Bahaa Abdul Hussein is a Fintech expert and shares his experiences with his audience through his blogs. This time he discusses why financial services companies must look at cloud.

The Covid-19 pandemic brought unprecedented disruptions in all sectors of lives, including financial services. Financial organizations realized the need to make quick and rudimentary changes to keep the operations flowing.

During the lockdowns, customers needed virtual ways to express their demands. And the employees of the firms had to work from home too. This was a transitioning period for the digital world that saw innovations. It also brought to the forefront, the need to embrace cloud platforms and services.

Implementation of cloud technologies has now proven to make operations very efficient in the retail banking industry. Research conducted by Accenture has shown that almost half of the participants belonging to the industry have expressed it had generated business value too.

Enhanced customer experiences

The cloud provides a safe place for companies where they can store all their data securely. This in turn helps the companies to plan personalized customer services. They get a wholesome insight into a customer’s preferences and behaviors.

This real-time visibility will help digital banking platforms. They can use the data cloud to introduce predictive models. Thereby, organizations can identify their high-value customers and also provide them with the experiences they seek.

Improved data visibility 

As cloud platforms have made it possible to store different data in one place, it has also helped in making financial companies more aware of them. During the pandemic, the data assisted them in understanding the new demands, and the firms could continue offering customer experiences to the best of their ability.

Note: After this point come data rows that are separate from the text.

/-- ★★ **The exceptional singular point of the `A₃` specimen is FIRST-ORDER (a node, every characteristic)**: for `G₂ = T₀T₁ + T₂²` at the origin the
tangent cone is `Φ' = T₀T₁ + T₂²` itself and `Ψ₁' = 0`; (FO) holds by ✓ `FirstOrderPoint.firstOrder_node`. [cite: Hartshorne1977, I Thm. 5.1] -/
theorem A₃_exceptionalPoint_firstOrder (P : Ideal (MvPolynomial (Fin 3) K)) (hP : P.IsPrime)
    (hΦ : (X 0 * X 1 + X 2 ^ 2 : MvPolynomial (Fin 3) K) ∈ P) (hd : ∀ i, pderiv i (X 0 * X 1 + X 2 ^ 2 : MvPolynomial (Fin 3) K) ∈ P)
    (hΨ : (0 : MvPolynomial (Fin 3) K) ∈ P) (i : Fin 3) : (X i : MvPolynomial (Fin 3) K) ∈ P :=
  FirstOrderPoint.firstOrder_node K 0 P hP hΦ hd hΨ i

/-- ★★ **LEVEL-1 CERTIFICATE, polynomial half, for the `A₃` specimen**: the exceptional singular point `G₂ = T₀T₁ + T₂²` (`= Φ' + (Ψ₁' + Ψ'')` with
`Φ' = G₂` a form of degree `2`, `Ψ₁' = 0`, `Ψ'' = 0`) is a ONE-STEP point — for every chart direction `l` an explicit strict transform with the
total-transform identity and the Jacobian certificate at every prime of its exceptional divisor (✓ `FirstOrderPoint.exists_strictTransform`).
[cite: Hartshorne1977, I Thm. 5.1, II Ex. 7.12] -/
theorem A₃_exceptionalPoint_oneStep (l : Fin 3) :
    ∃ G : MvPolynomial (Fin 3) K,
      aeval (fun j => X l * Function.update (X : Fin 3 → MvPolynomial (Fin 3) K) l 1 j)
          ((X 0 * X 1 + X 2 ^ 2 : MvPolynomial (Fin 3) K) + (0 + 0)) = X l ^ 2 * G ∧
      ∀ P : Ideal (MvPolynomial (Fin 3) K), P.IsPrime → (X l : MvPolynomial (Fin 3) K) ∈ P → G ∈ P → ∃ j, pderiv j G ∉ P := by
  have hΦ : (X 0 * X 1 + X 2 ^ 2 : MvPolynomial (Fin 3) K).IsHomogeneous 2 := by
    refine IsHomogeneous.add ?_ (isHomogeneous_X_pow 2 2)
    simpa using (isHomogeneous_X K (0 : Fin 3)).mul (isHomogeneous_X K (1 : Fin 3))
  exact FirstOrderPoint.exists_strictTransform K (X 0 * X 1 + X 2 ^ 2) 0 0 hΦ (isHomogeneous_zero _ _ _) (Ideal.zero_mem _)
    (fun P hP hΦP hdP hΨP => A₃_exceptionalPoint_firstOrder K P hP hΦP hdP hΨP) l

end SecondOrderPoint

end Summit.ResolutionOfSingularities.ResolutionOfSingularities.Cruxes.EquisingularLiftNat.Sections

end
/-- **The Kummer cocycle of ANY root system of a unit equal to `1` is a `χ`-coboundary** `σ ↦ χ(σ)(c)/c` (the root
system is a compatible system of roots of unity `ζ`, `c := e(ζ)`, and `σ(ζ)/ζ ↦ χ(σ)c − c` in `Ẑ`).
[cite: NeukirchANT1999, Ch. IV §3] -/
theorem exists_coboundary_of_eq_one {u : (PadicAlgCl p)ˣ} (x : RootSystem u)
    (hu : u ∈ MulAction.fixedPoints (⊤ : Subgroup (GQp p)) (PadicAlgCl p)ˣ) (h1 : u = 1) :
    ∃ c : ZH, ∀ σ : GQp p, kummerZH x hu σ = chi p σ c * c⁻¹ := by
  refine ⟨cycEquiv p (RootSystem.divCyclotome RootSystem.one (x.cast h1)), fun σ => ?_⟩
  rw [← kummerZH_cast x hu h1 (one_mem_fixedPoints_top p) σ,
    kummerZH_eq_mul_coboundary RootSystem.one (one_mem_fixedPoints_top p) (x.cast h1) σ,
    kummerZH_rootSystemOne, one_mul, div_eq_mul_inv]

/-! ### §3. The two coboundaries at `√−1` -/

/-- `√−1 · (√−1)⁻¹ = 1` for the units read in `ℚ̄_p^×`. [cite: MochizukiEtTh2009, Def 1.9 p.29] -/
theorem unitχ_sqrtNegOne_mul_inv (hp : p % 4 = 1) :
    unitχ p (sqrtNegOneUnitχ p hp) * unitχ p (sqrtNegOneInvUnitχ p hp) = 1 :=
  Units.ext (by
    rw [Units.val_mul, Units.val_one]
    exact mul_inv_cancel₀ (sqrtNegOneχ_ne_zero p hp))

/-- `((√−1)⁻¹)⁴ = 1` (as `(a'·a')·(a'·a')`). [cite: MochizukiEtTh2009, Def 1.9 p.29] -/
theorem unitχ_sqrtNegOneInv_pow_four (hp : p % 4 = 1) :
    unitχ p (sqrtNegOneInvUnitχ p hp) * unitχ p (sqrtNegOneInvUnitχ p hp) *
      (unitχ p (sqrtNegOneInvUnitχ p hp) * unitχ p (sqrtNegOneInvUnitχ p hp)) = 1 :=
  Units.ext (by
    have h2 : (sqrtNegOneχ p hp)⁻¹ * (sqrtNegOneχ p hp)⁻¹ = -1 := by rw [← sq]; exact sqrtNegOneχ_inv_sq p hp
    rw [Units.val_mul, Units.val_mul, Units.val_one]
    change (sqrtNegOneχ p hp)⁻¹ * (sqrtNegOneχ p hp)⁻¹ * ((sqrtNegOneχ p hp)⁻¹ * (sqrtNegOneχ p hp)⁻¹) = 1
    rw [h2]
    norm_num)

/-- **(A) `κ_{√−1} · κ_{(√−1)⁻¹}` is a `χ`-coboundary** (the product root system is a root system of `1`).
[cite: MochizukiEtTh2009, Def 1.9 p.29] -/
theorem exists_coboundary_kappa_mul_kappaInv (hp : p % 4 = 1) :
    ∃ c₀ : ZH, ∀ σ : GQp p,
      kappaUnitχ p (sqrtNegOneUnitχ p hp) σ * kappaUnitχ p (sqrtNegOneInvUnitχ p hp) σ = chi p σ c₀ * c₀⁻¹ := by
  obtain ⟨c₀, hc₀⟩ := exists_coboundary_of_eq_one p
    ((RootSystem.ofRootableBy (unitχ p (sqrtNegOneUnitχ p hp))).mul
      (RootSystem.ofRootableBy (unitχ p (sqrtNegOneInvUnitχ p hp))))
    (mul_mem_fixedPoints_top p (unitχ_mem_fixedPoints p _) (unitχ_mem_fixedPoints p _))
    (unitχ_sqrtNegOne_mul_inv p hp)
  refine ⟨c₀, fun σ => ?_⟩
  rw [← hc₀ σ, kappaUnitχ_def, kappaUnitχ_def,
    kummerZH_mulRoots _ _ (unitχ_mem_fixedPoints p _) (unitχ_mem_fixedPoints p _)]

/-- **(B) `κ_{(√−1)⁻¹}⁴` is a `χ`-coboundary** (the fourth-power root system is a root system of `1`).
[cite: MochizukiEtTh2009, Def 1.9 p.29] -/
theorem exists_coboundary_kappaInv_pow_four (hp : p % 4 = 1) :
    ∃ c₁ : ZH, ∀ σ : GQp p,
      kappaUnitχ p (sqrtNegOneInvUnitχ p hp) σ * kappaUnitχ p (sqrtNegOneInvUnitχ p hp) σ *
        (kappaUnitχ p (sqrtNegOneInvUnitχ p hp) σ * kappaUnitχ p (sqrtNegOneInvUnitχ p hp) σ) =
      chi p σ c₁ * c₁⁻¹ := by
  set x' := RootSystem.ofRootableBy (unitχ p (sqrtNegOneInvUnitχ p hp)) with hx'
  have hf := unitχ_mem_fixedPoints p (sqrtNegOneInvUnitχ p hp)
  have hf2 := mul_mem_fixedPoints_top p hf hf
  obtain ⟨c₁, hc₁⟩ := exists_coboundary_of_eq_one p ((x'.mul x').mul (x'.mul x'))
    (mul_mem_fixedPoints_top p hf2 hf2) (unitχ_sqrtNegOneInv_pow_four p hp)
  refine ⟨c₁, fun σ => ?_⟩
  rw [← hc₁ σ, kummerZH_mulRoots _ _ hf2 hf2, kummerZH_mulRoots _ _ hf hf, kappaUnitχ_def]

/-- **The deck exponent**: there is `t ∈ Ẑ` with `t · κ_{(√−1)⁻¹}(σ)² · (χ(σ)t)⁻¹ = κ_{√−1}(σ)²` for every `σ`.
[cite: MochizukiEtTh2009, Def 1.9 p.29] -/
theorem exists_deck_exponent (hp : p % 4 = 1) :
    ∃ t : ZH, ∀ σ : GQp p,
      t * (kappaUnitχ p (sqrtNegOneInvUnitχ p hp) σ * kappaUnitχ p (sqrtNegOneInvUnitχ p hp) σ) *
          (chi p σ t)⁻¹ =
        kappaUnitχ p (sqrtNegOneUnitχ p hp) σ * kappaUnitχ p (sqrtNegOneUnitχ p hp) σ := by
  obtain ⟨c₀, hc₀⟩ := exists_coboundary_kappa_mul_kappaInv p hp
  obtain ⟨c₁, hc₁⟩ := exists_coboundary_kappaInv_pow_four p hp
  refine ⟨c₁ * c₀⁻¹ * c₀⁻¹, fun σ => ?_⟩
  letI : CommGroup ZH := { (inferInstance : Group ZH) with mul_comm := ZHatCompletion.mul_comm }
  exact deck_algebra (chi p σ).toMonoidHom (hc₀ σ) (hc₁ σ)

/-! ### §4. The deck element `ε := b^t` and the deck relation `D_{τ⁻¹} = ε⁻¹ · D_τ · ε` -/

/-- Conjugating a twisted section by `b^t`, normal-factor component:
`(b^t · ⟨b^{f σ}, σ⟩ · b^{−t}).left = b^{t · f σ · (χ(σ) t)⁻¹}`. [cite: MochizukiEtTh2009, Def 1.9 p.29] -/
theorem inl_bPowGfp_conj_sectionχ_left (t : ZH) (f : GQp p → ZH)
    (hf : ∀ σ τ : GQp p, f (σ * τ) = f σ * chi p σ (f τ)) (σ : GQp p) :
    ((SemidirectProduct.inl (bPowGfp t) : PiTpχ p) * sectionχ p f hf σ * (SemidirectProduct.inl (bPowGfp t))⁻¹).left =
      bPowGfp (t * f σ * (chi p σ t)⁻¹) := by
  simp only [SemidirectProduct.mul_left, SemidirectProduct.mul_right, SemidirectProduct.inv_left,
    SemidirectProduct.left_inl, SemidirectProduct.right_inl, sectionχ_left, sectionχ_right, map_one,
    MulAut.one_apply, one_mul, inv_one, map_inv, map_mul, actχ_apply, twistGfp_bPowGfp]

/-- … and Galois component: `(b^t · ⟨b^{f σ}, σ⟩ · b^{−t}).right = σ`. [cite: MochizukiEtTh2009, Def 1.9 p.29] -/
theorem inl_bPowGfp_conj_sectionχ_right (t : ZH) (f : GQp p → ZH)
    (hf : ∀ σ τ : GQp p, f (σ * τ) = f σ * chi p σ (f τ)) (σ : GQp p) :
    ((SemidirectProduct.inl (bPowGfp t) : PiTpχ p) * sectionχ p f hf σ * (SemidirectProduct.inl (bPowGfp t))⁻¹).right =
      σ := by
  simp only [SemidirectProduct.mul_right, SemidirectProduct.inv_right, SemidirectProduct.right_inl, sectionχ_right,
    one_mul, inv_one, mul_one]

/-- **THE DECK ELEMENT EXISTS at `modelχ`** (`p ≡ 1 (mod 4)`): there is `ε ∈ Π^tp_X` of `toZ`-degree `0` with
`ε · s_{(√−1)⁻¹}(σ) · ε⁻¹ = s_{√−1}(σ)` for every `σ ∈ G_{ℚ_p}` — namely `ε := b^t` for the deck exponent `t`.
[cite: MochizukiEtTh2009, Def 1.9 p.29] -/
theorem exists_deck_sectionOfUnitχ (hp : p % 4 = 1) :
    ∃ ε : PiTpχ p, (ThetaSetting.modelχ p).toZ ε = 1 ∧
      ∀ σ : GQp p, ε * sectionOfUnitχ p (sqrtNegOneInvUnitχ p hp) σ * ε⁻¹ =
        sectionOfUnitχ p (sqrtNegOneUnitχ p hp) σ := by
  obtain ⟨t, ht⟩ := exists_deck_exponent p hp
  refine ⟨SemidirectProduct.inl (bPowGfp t), ?_, fun σ => ?_⟩
  · rw [GfpTwistData.toZ_apply, SemidirectProduct.left_inl, gfpSnd_bPowGfp]
  · rw [sectionOfUnitχ_def, sectionOfUnitχ_def]
    refine SemidirectProduct.ext ?_ ?_
    · rw [inl_bPowGfp_conj_sectionχ_left, sectionχ_left, Pi.mul_apply, Pi.mul_apply, ht σ]
    · rw [inl_bPowGfp_conj_sectionχ_right, sectionχ_right]

/-- From the section identity to the decomposition groups: `s'(G) = (s(G)).comap (conj ε)` when
`ε · s'(σ) · ε⁻¹ = s(σ)` for all `σ`. [folklore] -/
private theorem map_eq_comap_conj_of_conj_eq {s s' : GQp p →* PiTpχ p} {ε : PiTpχ p}
    (h : ∀ σ : GQp p, ε * s' σ * ε⁻¹ = s σ) (G : Subgroup (GQp p)) :
    G.map s' = (G.map s).comap (MulAut.conj ε).toMonoidHom := by
  ext x
  rw [Subgroup.mem_comap, MulEquiv.coe_toMonoidHom, MulAut.conj_apply]
  constructor
  · rintro ⟨σ, hσ, rfl⟩
    exact ⟨σ, hσ, (h σ).symm⟩
  · rintro ⟨σ, hσ, hx⟩
    refine ⟨σ, hσ, ?_⟩
    rw [← h σ] at hx
    exact mul_left_cancel (mul_right_cancel hx)

/-- **THE DECK RELATION at `modelχ`**: `D_{τ⁻¹} = D_τ.comap (conj ε)` with `toZ ε = 1` — the data binder `hD` of the
K2 deck theorems (p430193 / p425484) INHABITED at the anchored points `τ^{±1} = anchoredPointχ (√−1)^{±1}`.
[cite: MochizukiEtTh2009, Def 1.9 p.29] -/
theorem exists_deck_modelχ (hp : p % 4 = 1) :
    ∃ ε : PiTpχ p, (ThetaSetting.modelχ p).toZ ε = 1 ∧
      (tauInvχ p hp).Dpt = (tauχ p hp).Dpt.comap (MulAut.conj ε).toMonoidHom := by
  obtain ⟨ε, hε, h⟩ := exists_deck_sectionOfUnitχ p hp
  exact ⟨ε, hε, map_eq_comap_conj_of_conj_eq p h _⟩

/-- The same for the anchored standard datum over `(etaleThetaDataχSec p η).toKummerData` (any class `η̈`).
[cite: MochizukiEtTh2009, Def 1.9 p.29] -/
theorem exists_deck_anchoredStandardDataχ (hp : p % 4 = 1)
    (η : (ThetaSetting.modelχ p).H1 (ThetaSetting.modelχ p).GtpYdd) :
    ∃ ε : (MuTwoSetting.modelχ p).PiTemp, (MuTwoSetting.modelχ p).toZ ε = 1 ∧
      (anchoredStandardDataχ p hp η).tauInv.Dpt =
        (anchoredStandardDataχ p hp η).tau.Dpt.comap (MulAut.conj ε).toMonoidHom :=
  exists_deck_modelχ p hp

Furthermore, a cloud platform makes enhanced data sharing a much simpler process. Otherwise, a legacy data warehouse involves risk, expense, and complexity. A cloud platform diminishes the need for the manual effort which is required while working with traditional data-sharing tools. Now no employee needs to physically transfer data. Data consumers will have read-only access to a part of the company’s information through SQL.

Finer interaction

Digital banks are developing at a breakneck speed. The constant growth of mobile banking and the increased availability of online services have impacted customers’ interaction with financial institutions.

As the competition is steep, institutions feel compelled to better the accessibility of data. Or their customers can move to a more adept financial institution. Therefore, financial organizations need to have stronger collaboration with other firms.

When data is made available in a common pool for uniform governance, companies are able to observe who has access to the data and make this data easily accessible across business units. The objective of centralizing data is to make it more secure observed Bahaa Abdul Hussein.

Trends change every day and many such trends are expected to transform the trajectory of the financial sector soon. If new-age platforms want to prosper, they’d do well to tap into the potential of data and cloud platforms.